I have following function:
def get_denom(n_comp,qs,x,cp,cs):
'''
len(n_comp) = 1 # number of proteins
len(cp) = n_comp # protein concentration
len(qp) = n_comp # protein capacity
len(x) = 3*n_comp + 1 # fit parameters
len(cs) = 1
'''
k = x[0:n_comp]
sigma = x[n_comp:2*n_comp]
z = x[2*n_comp:3*n_comp]
a = (sigma + z)*( k*(qs/cs)**(z-1) )*cp
denom = np.sum(a) + cs
return denom
I compare it against a Fortran implementation (My first Fortran function ever):
subroutine get_denom (qs,x,cp,cs,n_comp,denom)
! Calculates the denominator in the SMA model (Brooks and Cramer 1992)

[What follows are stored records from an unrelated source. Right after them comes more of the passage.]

import Mathlib
import Literature.NumberTheory.EllipticCurves.Smith2016.CongruentNumberGenusDeterminantBlocks
import Literature.LinearAlgebra.Matrix.AdjugateRankOne

/-!
# Reciprocity in the forest calculus: `Σ_π ∏ q_t = (Σ t)·q_t` and Smith's two-block identity for `N(A, z, y)` (row 5b)

A. Smith, *The congruent numbers have positive natural density*, arXiv:1603.08479 [Smith2016CongruentDensity],
§2.2, case 5(b) (source `cnc2.tex` l. 52–62): "we just need to prove that, if `n ≡ 5 (8)`, then
`det N(A, z, y) = Σ_{d | n, d ≡ 3 (8)} g(d) g(n/d)` … `det N(A, z, y) = Σ_{S ⊆ [r]} det O(A, z, y)[S] det O(A, y, y)[S′]`",
where the arc weights satisfy the RECIPROCITY law `A_ij + A_ji = y_i y_j` (`i ≠ j`; [Smith2016CongruentDensity,
Prop. 2.4]: quadratic reciprocity for Monsky's additive Legendre matrix, `y = t = ((−1/pᵢ)₊)`).  In the tree's
forest language (`q_x(B) = Σ_{s∈B} x_s κ_s(B)`, `setExp` = sum over set partitions) the source's closure argument is
replaced by three identities:

* `setExp_qwt_eq_sum_mul_qwt` — **reciprocity lemma**: for `a i j + a j i = t i t j` on `S ≠ ∅`,
  `Σ_{π ∈ Part(S)} ∏_{C∈π} q_t(A^C) = (Σ_S t) · q_t(A^S)`.  Proof: the left side is `det(A^S + D_t)` (matrix-forest
  theorem); `(A^S + D_t)ᵀ = A^S + t tᵀ` by reciprocity (`t_i² = t_i`); Cauchy's rank-one formula gives
  `det A^S + tᵀ adj(A^S) t = 0 + (Σ_S t) · det(A^S | t) = (Σ_S t) q_t(A^S)`.
* `sum_powerset_pointed_setExp_mul_setExp` — **doubling identity** (characteristic `2`, any weight `f`, additive
  pointing `w`): `Σ_{S ⊆ B} (Σ_S w) · ê(S) · ê(B∖S) = (Σ_B w) · f(B)` with `ê = setExp f` (each partition with `m`
  blocks is counted `2^{m−1}` times).
* `zblock_reciprocity` — **Smith's (5b) identity in block form**: with `G(X) = (Σ_X t) q_t(A^X)` and
  `H(X) = (Σ_X z) G(X)`: `(Σ_B z)(1 + Σ_B t) · q_t(A^B) = Σ_{S ⊆ B} H(S) · G(B∖S)` — for `Σ_B t = 0` this is
  `z_B · q_t(A^B) = Σ_S z_S t_S q_t(A^S) · t_{S′} q_t(A^{S′})`, i.e. `det N(A,z,t) = Σ_S det O(A,z,t)[S]·det O(A,t,t)[S′]`
  (`det O(A, x, u)[S] = u_S q_x(A^S)`, `det N(A, z, t) = z q_t(A) + t q_z(A)`).
Pure linear algebra over `𝔽₂`; consumed by `CongruentNumberGenusDeterminantRowFiveB`.
-/

namespace Literature.NumberTheory.EllipticCurves.Smith2016

open _root_.Matrix Finset Literature.LinearAlgebra.Matrix Literature.Combinatorics.Enumerative

section CharTwoSetExp

variable {α : Type*} [LinearOrder α] {R : Type*} [CommSemiring R]

/-- The set exponential of the zero weight vanishes on nonempty sets. [cite: Stanley1999EC2, Cor. 5.1.6 (exponential formula; elementary finite form)] -/
theorem setExp_zero_of_nonempty {T : Finset α} (hT : T.Nonempty) : setExp (0 : Finset α → R) T = 0 := by
  rw [setExp_of_nonempty _ hT]
  exact sum_eq_zero fun B _ => by rw [Pi.zero_apply, zero_mul]

/-- In characteristic `2`, `setExp (f + f) T = [T = ∅]`. [cite: Stanley1999EC2, Cor. 5.1.6 (exponential formula; elementary finite form)] -/
theorem setExp_add_self (h2 : (2 : R) = 0) (f : Finset α → R) (T : Finset α) :
    setExp (f + f) T = if T = ∅ then 1 else 0 := by
  have hff : f + f = 0 := by
    funext C
    rw [Pi.add_apply, Pi.zero_apply, ← two_mul, h2, zero_mul]
  rw [hff]
  by_cases hT : T = ∅
  · rw [if_pos hT, hT, setExp_empty]
  · rw [if_neg hT, setExp_zero_of_nonempty (nonempty_iff_ne_empty.mpr hT)]

/-- **The doubling identity** (characteristic `2`): for any block weight `f` and additive pointing weight `w`,
`Σ_{S ⊆ B} (Σ_{i∈S} w_i) · setExp f S · setExp f (B∖S) = (Σ_{i∈B} w_i) · f(B)` — a partition of `B` into `m` blocks
split into two labelled groups in `2^m` ways contributes `2^{m−1} (Σ_B w) ∏ f`, which vanishes unless `m = 1`.
[cite: Stanley1999EC2, Cor. 5.1.6 (exponential formula; elementary finite form)] -/
theorem sum_powerset_pointed_setExp_mul_setExp (h2 : (2 : R) = 0) (w : α → R) (f : Finset α → R)
    (B : Finset α) :
    ∑ S ∈ B.powerset, (∑ i ∈ S, w i) * (setExp f S * setExp f (B \ S)) = (∑ i ∈ B, w i) * f B := by
  -- point the block of `S` carrying the weight (pointing lemma, backwards), then swap to `C ⊆ B`
  have hpoint : ∀ S ∈ B.powerset, (∑ i ∈ S, w i) * (setExp f S * setExp f (B \ S)) =
      ∑ C ∈ S.powerset, (∑ i ∈ C, w i) * (f C * setExp f (S \ C)) * setExp f (B \ S) := by
    intro S _
    rw [← mul_assoc, ← setExp_point w f S, sum_mul]
  have key := sum_powerset_sum_powerset_sub B
    (fun C S => (∑ i ∈ C, w i) * (f C * setExp f (S \ C)) * setExp f (B \ S))
  rw [sum_congr rfl hpoint, key]
  -- for fixed `C`, the inner sum is `setExp (f + f) (B ∖ C) = [C = B]`
  have hinner : ∀ C ∈ B.powerset,
      ∑ U ∈ (B \ C).powerset, (∑ i ∈ C, w i) * (f C * setExp f ((C ∪ U) \ C)) * setExp f (B \ (C ∪ U)) =
        (∑ i ∈ C, w i) * f C * (if B \ C = ∅ then 1 else 0) := by
    intro C hC
    rw [← setExp_add_self h2 f (B \ C), setExp_add, mul_sum]
    refine sum_congr rfl fun U hU => ?_
    rw [mem_powerset] at hU
    have hdisj : Disjoint C U := disjoint_of_subset_right hU disjoint_sdiff
    rw [union_sdiff_cancel_left hdisj, sdiff_sdiff_left, sup_eq_union]
    ring
  rw [sum_congr rfl hinner, sum_eq_single_of_mem B (mem_powerset.mpr (Subset.refl B))
    (fun C hC hCB => by
      rw [mem_powerset] at hC
      have hne : B \ C ≠ ∅ := by
        intro h
        exact hCB (Subset.antisymm hC (sdiff_eq_empty_iff_subset.mp h))
      rw [if_neg hne, mul_zero]),
    sdiff_self, bot_eq_empty, if_pos rfl, mul_one]

end CharTwoSetExp

section Reciprocity

variable {V : Type*} [Fintype V] [LinearOrder V]

/-- With zero root weights the block weight `q_0` vanishes. [cite: ChebotarevAgaev2002, §3 Thm. 2] -/
theorem qwt_zero_weight (a : V → V → ZMod 2) : qwt a (0 : V → ZMod 2) = 0 := by
  funext B
  unfold qwt
  exact sum_eq_zero fun t _ => by rw [Pi.zero_apply, zero_mul]

/-- The Laplacian-type matrix of a nonempty block is singular (zero row sums; the matrix-forest theorem with
no roots). [cite: ChebotarevAgaev2002, §3 Thm. 2] -/
theorem det_lap_zero_of_nonempty (a : V → V → ZMod 2) {S : Finset V} (hS : S.Nonempty) :
    (lap a S 0).det = 0 := by
  rw [det_lap_eq_setExp, qwt_zero_weight, setExp_zero_of_nonempty hS]

omit [Fintype V] in
/-- **Reciprocity transposes the Laplacian into a rank-one perturbation**: if `a i j + a j i = t_i t_j` for
`i ≠ j` in `S`, then `(L_S + D_t)ᵀ = L_S + u uᵀ` with `u = t·1_S` (over `𝔽₂`, where `t_i² = t_i`).
[cite: Smith2016CongruentDensity, Prop. 2.4 ("A_ij + A_ji = y_i y_j for i and j not equal") and §2.2 case 5(b)] -/
theorem lap_transpose_eq_add_vecMulVec (a : V → V → ZMod 2) (t : V → ZMod 2) {S : Finset V}
    (hrec : ∀ i ∈ S, ∀ j ∈ S, i ≠ j → a i j + a j i = t i * t j) :
    (lap a S t)ᵀ = lap a S 0 + vecMulVec (fun i => if i ∈ S then t i else 0) (fun i => if i ∈ S then t i else 0) := by
  have hsq : ∀ x : ZMod 2, x * x = x := by decide
  ext i j
  rw [transpose_apply, Matrix.add_apply, vecMulVec_apply, lap_apply, lap_apply]
  by_cases hj : j ∈ S
  · by_cases hi : i ∈ S
    · rw [if_pos (And.intro hj hi), if_pos (And.intro hi hj), if_pos hi, if_pos hj]
      by_cases hji : j = i
      · subst hji
        rw [if_pos rfl, if_pos rfl, Pi.zero_apply, zero_add, hsq, add_comm]
      · rw [if_neg hji, if_neg (Ne.symm hji)]
        have h := hrec i hi j hj (Ne.symm hji)
        have h2 : ∀ x y z : ZMod 2, x + y = z → y = x + z := by decide
        exact h2 _ _ _ h
    · have hji : j ≠ i := fun h => hi (h ▸ hj)
      rw [if_neg (show ¬(j ∈ S ∧ i ∈ S) from fun h => hi h.2),
        if_neg (show ¬(i ∈ S ∧ j ∈ S) from fun h => hi h.1), if_neg hi, zero_mul, add_zero,
        if_neg hji, if_neg (Ne.symm hji)]
  · rw [if_neg (show ¬(j ∈ S ∧ i ∈ S) from fun h => hj h.1),
      if_neg (show ¬(i ∈ S ∧ j ∈ S) from fun h => hj h.2), if_neg hj, mul_zero, add_zero]
    by_cases hji : j = i
    · rw [if_pos hji, if_pos hji.symm]
    · rw [if_neg hji, if_neg (Ne.symm hji)]

/-- **The reciprocity lemma**: for arc weights with `a i j + a j i = t_i t_j` (`i ≠ j ∈ S`) and `S ≠ ∅`,
`Σ_{π ∈ Part(S)} ∏_{C∈π} q_t(A^C) = (Σ_{i∈S} t_i) · q_t(A^S)` in `𝔽₂`
(`= det(A^S + D_t) = det((A^S)ᵀ … ) = det(A^S + t tᵀ) = det A^S + tᵀ adj(A^S) t`, and every entry of `adj(A^S) t` is
`det(A^S | t) = q_t(A^S)`).  In Smith's notation: `det O(A, t, t)[S] = t_S · q_t(A^S)` evaluates the rooted forest
sum of `A^S` with roots `t`. [cite: Smith2016CongruentDensity, §2.2 (source cnc2.tex l. 36–40: det O(A, y, y)[S′] and Table 1 row d ≡ 3 (4); l. 52–62: case 5(b))] [cite: HornJohnson2013, §0.8.5 (Cauchy's rank-one determinant formula)] -/
theorem setExp_qwt_eq_sum_mul_qwt (a : V → V → ZMod 2) (t : V → ZMod 2) {S : Finset V} (hS : S.Nonempty)
    (hrec : ∀ i ∈ S, ∀ j ∈ S, i ≠ j → a i j + a j i = t i * t j) :
    setExp (qwt a t) S = (∑ i ∈ S, t i) * qwt a t S := by
  rw [← det_lap_eq_setExp, ← det_transpose, lap_transpose_eq_add_vecMulVec a t hrec, det_add_vecMulVec,
    det_lap_zero_of_nonempty a hS, zero_add, dotProduct]
  have hc : ∀ c, (if c ∈ S then t c else 0) * ((lap a S 0).adjugate *ᵥ fun i => if i ∈ S then t i else 0) c =
      if c ∈ S then t c * qwt a t S else 0 := by
    intro c
    by_cases hcS : c ∈ S
    · rw [if_pos hcS, if_pos hcS, ← det_updateCol_eq_adjugate_mulVec, ← qwt_eq_det_updateCol a t hcS]
    · rw [if_neg hcS, if_neg hcS, zero_mul]
  rw [Fintype.sum_congr _ _ hc, ← sum_filter, filter_mem_eq_inter, univ_inter, sum_mul]

/-- **Smith's case-5(b) identity in block form** (reciprocity on `B`): with `G(X) = (Σ_X t) · q_t(A^X)` and
`H(X) = (Σ_X z) · G(X)`,
`(Σ_B z) · (1 + Σ_B t) · q_t(A^B) = Σ_{S ⊆ B} H(S) · G(B ∖ S)`.
For `Σ_B t = 0` (the blocks `d ≡ 1 (4)`) this reads `z_B · q_t(A^B) = Σ_S (z_S t_S q_t(A^S)) · (t_{S′} q_t(A^{S′}))`,
which is the source's `det N(A, z, y) = Σ_S det O(A, z, y)[S] · det O(A, y, y)[S′]` with the `O`-blocks evaluated;
for `Σ_B t = 1` both sides vanish.  Proof: the doubling identity with pointing weight `z` and the reciprocity lemma
on every sub-block. [cite: Smith2016CongruentDensity, §2.2 case 5(b) (source cnc2.tex l. 52–62: "det N(A, z, y) = Σ_{S ⊆ [r]} det O(A, z, y)[S] det O(A, y, y)[S′]")] -/
theorem zblock_reciprocity (a : V → V → ZMod 2) (t z : V → ZMod 2) {B : Finset V}
    (hrec : ∀ i ∈ B, ∀ j ∈ B, i ≠ j → a i j + a j i = t i * t j) :
    (∑ i ∈ B, z i) * (1 + ∑ i ∈ B, t i) * qwt a t B =
      ∑ S ∈ B.powerset, ((∑ i ∈ S, z i) * ((∑ i ∈ S, t i) * qwt a t S)) *
        ((∑ i ∈ B \ S, t i) * qwt a t (B \ S)) := by
  rcases B.eq_empty_or_nonempty with rfl | hB
  · simp [qwt]
  have h2 : (2 : ZMod 2) = 0 := by decide
  have hdouble := sum_powerset_pointed_setExp_mul_setExp h2 z (qwt a t) B
  -- split off the term `S = B` on the left of the doubling identity
  rw [← add_sum_erase _ _ (mem_powerset.mpr (Subset.refl B)), sdiff_self, bot_eq_empty, setExp_empty, mul_one,
    setExp_qwt_eq_sum_mul_qwt a t hB hrec] at hdouble
  -- the remaining terms: `S ⊊ B`, both `S` (if nonempty) and `B ∖ S` carry the reciprocity lemma
  have hterm : ∀ S ∈ B.powerset.erase B, (∑ i ∈ S, z i) * (setExp (qwt a t) S * setExp (qwt a t) (B \ S)) =
      ((∑ i ∈ S, z i) * ((∑ i ∈ S, t i) * qwt a t S)) * ((∑ i ∈ B \ S, t i) * qwt a t (B \ S)) := by
    intro S hS
    rw [mem_erase, mem_powerset] at hS
    have hBS : (B \ S).Nonempty := by
      rw [nonempty_iff_ne_empty, Ne, sdiff_eq_empty_iff_subset]
      exact fun h => hS.1 (Subset.antisymm hS.2 h)
    have hrecS : ∀ i ∈ S, ∀ j ∈ S, i ≠ j → a i j + a j i = t i * t j :=
      fun i hi j hj hij => hrec i (hS.2 hi) j (hS.2 hj) hij
    have hrecBS : ∀ i ∈ B \ S, ∀ j ∈ B \ S, i ≠ j → a i j + a j i = t i * t j :=
      fun i hi j hj hij => hrec i (sdiff_subset hi) j (sdiff_subset hj) hij
    rw [setExp_qwt_eq_sum_mul_qwt a t hBS hrecBS]
    rcases S.eq_empty_or_nonempty with rfl | hSne
    · rw [sum_empty, zero_mul, zero_mul, zero_mul]
    · rw [setExp_qwt_eq_sum_mul_qwt a t hSne hrecS]
      ring
  rw [sum_congr rfl hterm] at hdouble
  -- the full right-hand side also has a (vanishing) `S = B` term
  rw [← add_sum_erase _ _ (mem_powerset.mpr (Subset.refl B)), sdiff_self, bot_eq_empty, sum_empty, zero_mul,
    mul_zero, zero_add, ← sub_eq_iff_eq_add'.mpr hdouble.symm, sub_eq_add_neg, ZMod.neg_eq_self_mod_two]
  ring

end Reciprocity

end Literature.NumberTheory.EllipticCurves.Smith2016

! The function is called at a specific salt concentration and isotherm point
! I loops over the number of components
implicit none
! declaration of input variables
integer, intent(in) :: n_comp ! number of components
double precision, intent(in) :: cs,qs ! salt concentration, free ligand concentration
double precision, dimension(n_comp), INTENT(IN) ::cp ! protein concentration
double precision, dimension(3*n_comp + 1), INTENT(IN) :: x ! parameters
! declaration of local variables
double precision, dimension(n_comp) :: k,sigma,z
double precision :: a
integer :: i
! declaration of outpur variables
double precision, intent(out) :: denom
k = x(1:n_comp) ! equlibrium constant
sigma = x(n_comp+1:2*n_comp) ! steric hindrance factor
z = x(2*n_comp+1:3*n_comp) ! charge of protein
a = 0.
do i = 1,n_comp
a = a + (sigma(i) + z(i))*(k(i)*(qs/cs)**(z(i)-1.))*cp(i)
end do
denom = a + cs
end subroutine get_denom
I compiled the .f95 file by using:
1) f2py -c -m get_denom get_denom.f95 --fcompiler=gfortran
2) f2py -c -m get_denom_vec get_denom.f95 --fcompiler=gfortran --f90flags='-msse2'
(The last option should turn on auto-vectorization)
I test the functions by:
import numpy as np
import get_denom as fort_denom
import get_denom_vec as fort_denom_vec
from matplotlib import pyplot as plt
%matplotlib inline
def get_denom(n_comp,qs,x,cp,cs):
k = x[0:n_comp]
sigma = x[n_comp:2*n_comp]
z = x[2*n_comp:3*n_comp]
# calculates the denominator in Equ 14a - 14c (Brooks & Cramer 1992)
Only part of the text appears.